I’m not 100% sure: in general and with static shapes one can do arbitrary arithmetic, now I think that would be rare and that the majority we can just express with affine maps (well, even equality and broadcastable gets us quite far, ~400 ops I can add shape support for with 4 primitives [broadcastable, scalar, join, no output]). Then also there are ops for which computing the shape is as much work as executing the op itself and so may not be worth defining an exact shape function for.

Yes sorry, Mehdi linked it above.

In https://reviews.llvm.org/D73944 search for shape_num_elements, you’ll see in the ops. And I need to fix a typo (I originally called the dialect si … but decided that might have folks think of SI ;-))

Thanks! It looks like you clearly need arbitrary functions. I think you’ll anyway get folding canonicalizations on such arbitrary IR in shape functions as well. It’s just that your shape function when represented as an affine map would:
(a) perhaps be easier to analyze and extract / infer structure from,
(b) would have a lower IR memory footprint, but that probably doesn’t matter at the high-level stages of the IR this is all for (with tensor types / compute graph stages).

On the flip side, having both affine maps and arbitrary functions would provide you two things/choices to deal with, sort of fragmenting/duplicating things.

Out of curiosity, are n(a_i), n(b_i) known at compile time? If they are, you can still use maps.

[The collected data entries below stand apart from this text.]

import Literature.AnabelianGeometry.EtaleTheta.SettingModelTateZNStandardSplitting
import Literature.AnabelianGeometry.EtaleTheta.SettingModelChiZNAllSplittings
import Literature.AnabelianGeometry.EtaleTheta.SettingModelTateOrigin
import HarnessLib

/-!
# The STAGE-2 model: the origin clause `GtpZNFromSplitting` for ALL lifted splittings
# (stage-2 twin of `SettingModelChiZNAllSplittings`; proof-only)

Mochizuki, *The étale theta function and its Frobenioid-theoretic manifestations*, Publ. RIMS **45** (2009) [EtTh],
§1 p. 14 («`J_N := K_N(a^{1/N})_{a ∈ K_N}` … Since any two splittings … differ by a cohomology class
∈ `H¹(G_{K_N}, ℤ/Nℤ(1))`, it follows [by the definition of `J_N`] that all splittings … determine the same splitting
over `G_{J_N}` … `Π^tp_{Z_N}`») [cite: MochizukiEtTh2009, §1 p.14].

abc-iut cell, layer L2, seat abc-iut-L2-t1 (§1 ROOT owner, gen 7; K3 row (ii) of the gen-6 census addendum v3,
abc-iut-L2-lead R552/R556/R578 — row CLAIMED first by abc-iut-w5-d062 g5, who designed the χ-model argument ported
here and yielded the filing to the holder of the farm-clean draft; the Summits-side unconditional twin is theirs).
PROOF-ONLY stage-2 twin, at abc-iut-L2-t5's `ThetaSetting.modelχq p i j hj`
(`Π^tp_X = Γ ⋊_{actχq} G_{ℚ_p}`, `K := ℚ_p`, `q_X := p²`), of abc-iut-w5-d062's `SettingModelChiZNAllSplittings`
(p458978, the χ-model), over abc-iut-L2-d1's `SettingModelTateZNStandardSplitting` (`N·(Δ^tp_Y)^Θ` in level
coordinates and the clause for the STANDARD splitting `σ ↦ θ(inr σ)` at stage 2). The Tate shear of `actχq` is
invisible on degree `0` for `σ ∈ G_{K_N}` (`(tateTwistData₀).hlev₀` + `χ_N(σ) = 1`), so w5-d062's three-step argument
ports verbatim:
1. the LEVEL CHARACTER `σ ↦ ĥ_N(γ_σ).z` of a lifted splitting (lifts `g_σ = (γ_σ, σ) ∈ Π^tp_{Y_N}`) is a
   homomorphism `G_{K_N} → ℤ/N` (`levelHom_left_z_mul_of_splitting_χq`);
2. + 3. it kills `G_{J_N}` — strong completeness of `G_{ℚ_p}` (hypothesis `hsc`, verbatim the Summits-side theorem
   `Summit.ABC.IUTFork.stronglyComplete_GQp`, p461655) and Kummer containment, packaged once and for all in
   w5-d062's `apply_eq_one_of_mem_GJN_of_stronglyComplete` (consumed BY NAME);
hence every lifted splitting agrees with the standard one on `G_{J_N}` modulo `N·(Δ^tp_Y)^Θ`, and L2-d1's clause
for the standard splitting transfers:
* **`gtpZNFromSplitting_modelχq_of_stronglyComplete (hsc) : (modelχq p i j hj).GtpZNFromSplitting N`** (all `i`,
  even `j`, all `N`);
* **`exists_isEtThOrigin_isTateOrigin_gtpZNFromSplitting (hsc)`** — NV in the census shape: SOME theta setting
  is SIMULTANEOUSLY of [EtTh] origin, a Tate origin (`IsTateOrigin`, abc-iut-L2-t6/w5-d051's print-faithful
  Tate-module clause at every level; `modelχq_isTateOrigin` at `j = 2`) AND satisfies `GtpZNFromSplitting` at
  every level — a joint witness of two of the covering inputs of this seat's K3 end-knit v5
  `Thm16Sub.thm16iii_of_origins` (p462527), modulo `hsc` (unconditional once composed Summits-side).
SEMI-SYNTHETIC MODEL, consistency evidence only; nothing of [EtTh] asserted; no side taken on [IUTchIII] Cor. 3.12;
typed ≠ proved.
-/

noncomputable section

namespace Literature.AnabelianGeometry.EtaleTheta.SettingModel

open Literature.AnabelianGeometry.SemiGraphs _root_.Function

variable (p : ℕ) [Fact p.Prime] (i j : ℤ) (hj : Even j) (N : ℕ+)

/-! ### Bookkeeping in `Γ ⋊_{actχq} G_{ℚ_p}` -/

/-- In `Γ ⋊_{actχq} G`: two elements with the same `G`-component differ by `inl` of the quotient of their
`Γ`-components. [cite: MochizukiEtTh2009, §1 p.12] -/
theorem mul_inv_eq_inl_of_right_eq_χq {g h : PiTpχq p i j} (hr : g.right = h.right) :
    g * h⁻¹ = SemidirectProduct.inl (g.left * h.left⁻¹) := by
  refine SemidirectProduct.ext ?_ ?_
  · rw [SemidirectProduct.mul_left, SemidirectProduct.inv_left, SemidirectProduct.left_inl, ← MulAut.mul_apply,
      ← map_mul, hr, mul_inv_cancel, map_one, MulAut.one_apply]
  · rw [SemidirectProduct.mul_right, SemidirectProduct.inv_right, SemidirectProduct.right_inl, hr, mul_inv_cancel]

/-- An element of `Π^tp_{Y_N}` (stage 2) has `Γ`-component in `Δ^tp_{Y_N} ⊆ Ker pr₂` and `G`-component in `G_{K_N}`.
[cite: MochizukiEtTh2009, §1 p.13] -/
theorem left_mem_dY_of_mem_YNχq {g : PiTpχq p i j} (hg : g ∈ YNχq p i j N) :
    g.left ∈ dY N ∧ g.left ∈ gfpSnd.ker ∧ g.right ∈ (fieldKN ⊥ (qModel p) N).fixingSubgroup := by
  obtain ⟨hl, hr⟩ := (GfpTwistData₀.mem_YN (tateTwistData₀ p i j)).mp hg
  exact ⟨hl, dY_le N hl, hr⟩

/-- **The Tate shear is invisible on degree `0` over `G_{K_N}`**: for `σ ∈ G_{K_N}` (so `χ_N(σ) = 1`) and `γ ∈ Ker pr₂`,
`ĥ_N(σ·γ) = ĥ_N(γ)` (`(tateTwistData₀).hlev₀`: on degree `0` the level shadow of `actχq σ` is the diagonal twist by
`χ_N(σ)`). [cite: MochizukiEtTh2009, §1 p.13] -/
theorem levelHom_actχq_of_mem_GKN_of_mem_ker {σ : GQp p} (hσ : σ ∈ (fieldKN ⊥ (qModel p) N).fixingSubgroup)
    {γ : Gfp} (hγ : γ ∈ gfpSnd.ker) : levelHom N (actχq p i j σ γ) = levelHom N γ := by
  have h := (tateTwistData₀ p i j).hlev₀ N σ γ (MonoidHom.mem_ker.mp hγ)
  rw [h]
  change Heis.diagTwist (ZHatLevel.levelChar N (chi p σ)) (levelHom N γ) = levelHom N γ
  rw [levelChar_chi_eq_one_of_mem_fixingSubgroup p hσ]
  ext <;> simp

/-! ### (1) The level character of a lifted splitting (stage 2) -/

section Splitting

variable {p i j N}
variable {g : ↥((ThetaSetting.modelχq p i j hj).GKN N) → PiTpχq p i j}

/-- **The level character is multiplicative (stage 2).**  If `g_σ ∈ Π^tp_{Y_N}` lies over `σ` and the images `θ(g_σ)`
form a splitting modulo `N·(Δ^tp_Y)^Θ`, then `ĥ_N(γ_{στ}) = ĥ_N(γ_σ)·ĥ_N(γ_τ)` for the `Γ`-components `γ_σ = g_σ.left`.
[cite: MochizukiEtTh2009, §1 p.14] -/
theorem levelHom_left_mul_of_splitting_χq
    (hgY : ∀ σ, g σ ∈ YNχq p i j N) (hgr : ∀ σ, (g σ).right = (σ : GQp p))
    (hmul : ∀ σ τ, CurveTheta.toTheta (curveχq p i j) (g (σ * τ)) *
      (CurveTheta.toTheta (curveχq p i j) (g σ) * CurveTheta.toTheta (curveχq p i j) (g τ))⁻¹ ∈
        (ThetaSetting.modelχq p i j hj).thetaPowersY N)
    (σ τ : ↥((ThetaSetting.modelχq p i j hj).GKN N)) :
    levelHom N (g (σ * τ)).left = levelHom N (g σ).left * levelHom N (g τ).left := by
  have h := hmul σ τ
  rw [← map_mul, ← map_inv, ← map_mul] at h
  have hright : (g (σ * τ)).right = (g σ * g τ).right := by
    rw [SemidirectProduct.mul_right, hgr, hgr, hgr, Subgroup.coe_mul]
  rw [mul_inv_eq_inl_of_right_eq_χq p i j hright] at h
  have hker₁ : (g (σ * τ)).left ∈ gfpSnd.ker := (left_mem_dY_of_mem_YNχq p i j N (hgY _)).2.1
  have hkerσ : (g σ).left ∈ gfpSnd.ker := (left_mem_dY_of_mem_YNχq p i j N (hgY _)).2.1
  have hkerτ : (g τ).left ∈ gfpSnd.ker := (left_mem_dY_of_mem_YNχq p i j N (hgY _)).2.1
  have hker₂ : (g σ * g τ).left ∈ gfpSnd.ker := by
    rw [SemidirectProduct.mul_left]
    refine mul_mem hkerσ ?_
    rw [MonoidHom.mem_ker, (tateTwistData₀ p i j).hdeg]
    exact hkerτ
  have hmem : (g (σ * τ)).left * (g σ * g τ).left⁻¹ ∈ gfpSnd.ker := mul_mem hker₁ (inv_mem hker₂)
  rw [toThetaq_inl_mem_thetaPowersY_iff p i j hj N hmem, map_mul, map_inv, mul_inv_eq_one] at h
  rw [h, SemidirectProduct.mul_left, map_mul, hgr, levelHom_actχq_of_mem_GKN_of_mem_ker p i j N σ.2 hkerτ]

/-- The `z`-coordinates of the level shadows ADD (stage 2): `σ ↦ ĥ_N(γ_σ).z` is a homomorphism `G_{K_N} → ℤ/N`.
[cite: MochizukiEtTh2009, §1 p.14] -/
theorem levelHom_left_z_mul_of_splitting_χq
    (hgY : ∀ σ, g σ ∈ YNχq p i j N) (hgr : ∀ σ, (g σ).right = (σ : GQp p))
    (hmul : ∀ σ τ, CurveTheta.toTheta (curveχq p i j) (g (σ * τ)) *
      (CurveTheta.toTheta (curveχq p i j) (g σ) * CurveTheta.toTheta (curveχq p i j) (g τ))⁻¹ ∈
        (ThetaSetting.modelχq p i j hj).thetaPowersY N)
    (σ τ : ↥((ThetaSetting.modelχq p i j hj).GKN N)) :
    (levelHom N (g (σ * τ)).left).z = (levelHom N (g σ).left).z + (levelHom N (g τ).left).z := by
  rw [levelHom_left_mul_of_splitting_χq hj hgY hgr hmul σ τ, Heis.mul_z,
    (levelHom_mem_zAxis_of_mem_dY N (left_mem_dY_of_mem_YNχq p i j N (hgY σ)).1).1, zero_mul, add_zero]

end Splitting

/-! ### The origin clause for `Z_N` at the stage-2 model, for ALL splittings -/

/-- **`GtpZNFromSplitting (modelχq p i j hj) N` for EVERY lifted splitting, granted strong completeness of `G_{ℚ_p}`**
(stage-2 twin of w5-d062's `gtpZNFromSplitting_modelχ_of_stronglyComplete`): the level character of a lifted splitting
kills `G_{J_N}` (`apply_eq_one_of_mem_GJN_of_stronglyComplete`), so the splitting agrees with `θ ∘ inr` on `G_{J_N}`
modulo `N·(Δ^tp_Y)^Θ`, and L2-d1's level-coordinate description of `N·(Δ^tp_Y)^Θ`
(`toThetaq_inl_mem_thetaPowersY_iff`) gives the clause. [cite: MochizukiEtTh2009, §1 p.14] -/
theorem gtpZNFromSplitting_modelχq_of_stronglyComplete
    (hsc : ∀ U : Subgroup (GQp p), U.FiniteIndex → IsOpen (U : Set (GQp p))) :
    (ThetaSetting.modelχq p i j hj).GtpZNFromSplitting N := by
  intro s hs g
  -- lifts of the splitting
  choose lift hliftY hliftaug hliftθ using hs.exists_lift
  have hliftr : ∀ σ, (lift σ).right = (σ : GQp p) := fun σ => hliftaug σ
  have hmul : ∀ σ τ, CurveTheta.toTheta (curveχq p i j) (lift (σ * τ)) *
      (CurveTheta.toTheta (curveχq p i j) (lift σ) * CurveTheta.toTheta (curveχq p i j) (lift τ))⁻¹ ∈
        (ThetaSetting.modelχq p i j hj).thetaPowersY N := by
    intro σ τ
    have h := hs.map_mul_mem σ τ
    rw [← hliftθ, ← hliftθ, ← hliftθ] at h
    exact h
  -- the level character `f : G_{K_N} → ℤ/N`
  let f : ↥((fieldKN ⊥ (qModel p) N).fixingSubgroup) →* Multiplicative (ZMod N) :=
    MonoidHom.mk' (fun σ => Multiplicative.ofAdd (levelHom N (lift σ).left).z) fun σ τ => by
      rw [← ofAdd_add]
      exact congrArg Multiplicative.ofAdd (levelHom_left_z_mul_of_splitting_χq hj hliftY hliftr hmul σ τ)
  -- it kills `G_{J_N}`
  have hJ : ∀ (σ : GQp p) (hσ : σ ∈ (fieldJN ⊥ (qModel p) N).fixingSubgroup),
      levelHom N (lift ⟨σ, (ThetaSetting.modelχq p i j hj).GJN_le_GKN N hσ⟩).left = 1 := by
    intro σ hσ
    obtain ⟨h, h1⟩ := apply_eq_one_of_mem_GJN_of_stronglyComplete p N hsc f hσ
    have hz : (levelHom N (lift ⟨σ, (ThetaSetting.modelχq p i j hj).GJN_le_GKN N hσ⟩).left).z = 0 :=
      ofAdd_eq_one.mp h1
    exact (levelHom_eq_one_iff_z_eq_zero (left_mem_dY_of_mem_YNχq p i j N (hliftY _)).1).mpr hz
  -- the clause, as in the standard case, with `inl(γ_σ)·inr σ` for `inr σ`
  constructor
  · intro hZ
    obtain ⟨hl, hr⟩ := (GfpTwistData₀.mem_ZN (tateTwistData₀ p i j)).mp hZ
    have hY : g ∈ (ThetaSetting.modelχq p i j hj).GtpYN N :=
      (GfpTwistData₀.mem_YN (tateTwistData₀ p i j)).mpr
        ⟨dZ_le_dY N hl, (ThetaSetting.modelχq p i j hj).GJN_le_GKN N hr⟩
    refine ⟨hY, hr, ?_⟩
    set σ' : ↥((ThetaSetting.modelχq p i j hj).GKN N) :=
      ⟨(ThetaSetting.modelχq p i j hj).aug g, (ThetaSetting.modelχq p i j hj).GJN_le_GKN N hr⟩
    rw [← hliftθ σ']
    change CurveTheta.toTheta (curveχq p i j) g * (CurveTheta.toTheta (curveχq p i j) (lift σ'))⁻¹ ∈ _
    have hright : g.right = (lift σ').right := by rw [hliftr]; rfl
    have hJ' : levelHom N (lift σ').left = 1 := hJ _ hr
    rw [← map_inv, ← map_mul, mul_inv_eq_inl_of_right_eq_χq p i j hright,
      toThetaq_inl_mem_thetaPowersY_iff p i j hj N
        (mul_mem (Subgroup.mem_inf.mp hl).1 (inv_mem (left_mem_dY_of_mem_YNχq p i j N (hliftY σ')).2.1)),
      map_mul, map_inv, hJ', inv_one, mul_one]
    exact (Subgroup.mem_inf.mp hl).2
  · rintro ⟨hY, hr, hmem⟩
    obtain ⟨hl, -⟩ := (GfpTwistData₀.mem_YN (tateTwistData₀ p i j)).mp hY
    have hs' : g.left ∈ gfpSnd.ker := (Subgroup.mem_inf.mp hl).1
    set σ' : ↥((ThetaSetting.modelχq p i j hj).GKN N) :=
      ⟨(ThetaSetting.modelχq p i j hj).aug g, (ThetaSetting.modelχq p i j hj).GJN_le_GKN N hr⟩
    rw [← hliftθ σ'] at hmem
    change CurveTheta.toTheta (curveχq p i j) g * (CurveTheta.toTheta (curveχq p i j) (lift σ'))⁻¹ ∈ _ at hmem
    have hright : g.right = (lift σ').right := by rw [hliftr]; rfl
    have hJ' : levelHom N (lift σ').left = 1 := hJ _ hr
    rw [← map_inv, ← map_mul, mul_inv_eq_inl_of_right_eq_χq p i j hright,
      toThetaq_inl_mem_thetaPowersY_iff p i j hj N
        (mul_mem hs' (inv_mem (left_mem_dY_of_mem_YNχq p i j N (hliftY σ')).2.1)),
      map_mul, map_inv, hJ', inv_one, mul_one] at hmem
    exact (GfpTwistData₀.mem_ZN (tateTwistData₀ p i j)).mpr ⟨Subgroup.mem_inf.mpr ⟨hs', hmem⟩, hr⟩

/-- **`GtpZNFromSplitting` at the stage-2 model for ALL splittings and all levels, granted topological finite
generation of `G_{ℚ_p}`** (w5-d062's `stronglyComplete_GQp_of_tfg`). [cite: MochizukiEtTh2009, §1 p.14]
[cite: NikolovSegal2003, Thm 1.1] -/
theorem gtpZNFromSplitting_modelχq
    (hG : AbsoluteAnabelian.IsTopologicallyFinitelyGenerated (Field.absoluteGaloisGroup ℚ_[p])) (N : ℕ+) :
    (ThetaSetting.modelχq p i j hj).GtpZNFromSplitting N :=
  gtpZNFromSplitting_modelχq_of_stronglyComplete p i j hj N (stronglyComplete_GQp_of_tfg p hG)

/-! ### NV in the census shape: a joint witness of `IsTateOrigin` and `GtpZNFromSplitting` -/

/-- **Joint NV of two covering inputs of the K3 end-knit v5** (`Thm16Sub.thm16iii_of_origins`, p462527): granted strong
completeness of `G_{ℚ_p}`, SOME theta setting is of [EtTh] origin, is a Tate origin (the print-faithful Tate-module
clause at EVERY level) AND satisfies the origin clause `GtpZNFromSplitting` at every level — the stage-2 model
`modelχq p 0 2` (`modelχq_isEtThOrigin`, `modelχq_isTateOrigin`, and the theorem above; every `i` works).
[cite: MochizukiEtTh2009, §1 p.14] -/
theorem exists_isEtThOrigin_isTateOrigin_gtpZNFromSplitting
    (hsc : ∀ U : Subgroup (GQp p), U.FiniteIndex → IsOpen (U : Set (GQp p))) :
    ∃ D : ThetaSetting p, D.IsEtThOrigin ∧ D.IsTateOrigin ∧ ∀ N, D.GtpZNFromSplitting N :=
  ⟨ThetaSetting.modelχq p 0 2 even_two, ThetaSetting.modelχq_isEtThOrigin p 0 2 even_two,
    modelχq_isTateOrigin p 0, fun N => gtpZNFromSplitting_modelχq_of_stronglyComplete p 0 2 even_two N hsc⟩

end Literature.AnabelianGeometry.EtaleTheta.SettingModel

end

Just define each of the heaviside function outputs as a symbol a-priori and use those symbols in the affine map. You can do:

affine_map < () [ah0, ah1, ah2, bh0, bh1, bh2] -> ( (ah0 * ah1 * ah2) floordiv (bh0 * bh1 * bh2) ) >

And if really needed, any analysis surrounding shapes can be made aware of the heaviside ops say to help determine ranges for those symbols. However, one is lost if these n(a_i), n(b_i) are themselves unknown at compile time, :slight_smile: in which case you’ll anyway need unknown trip count loops in your shape function, and this issue is common to unknown rank tensors.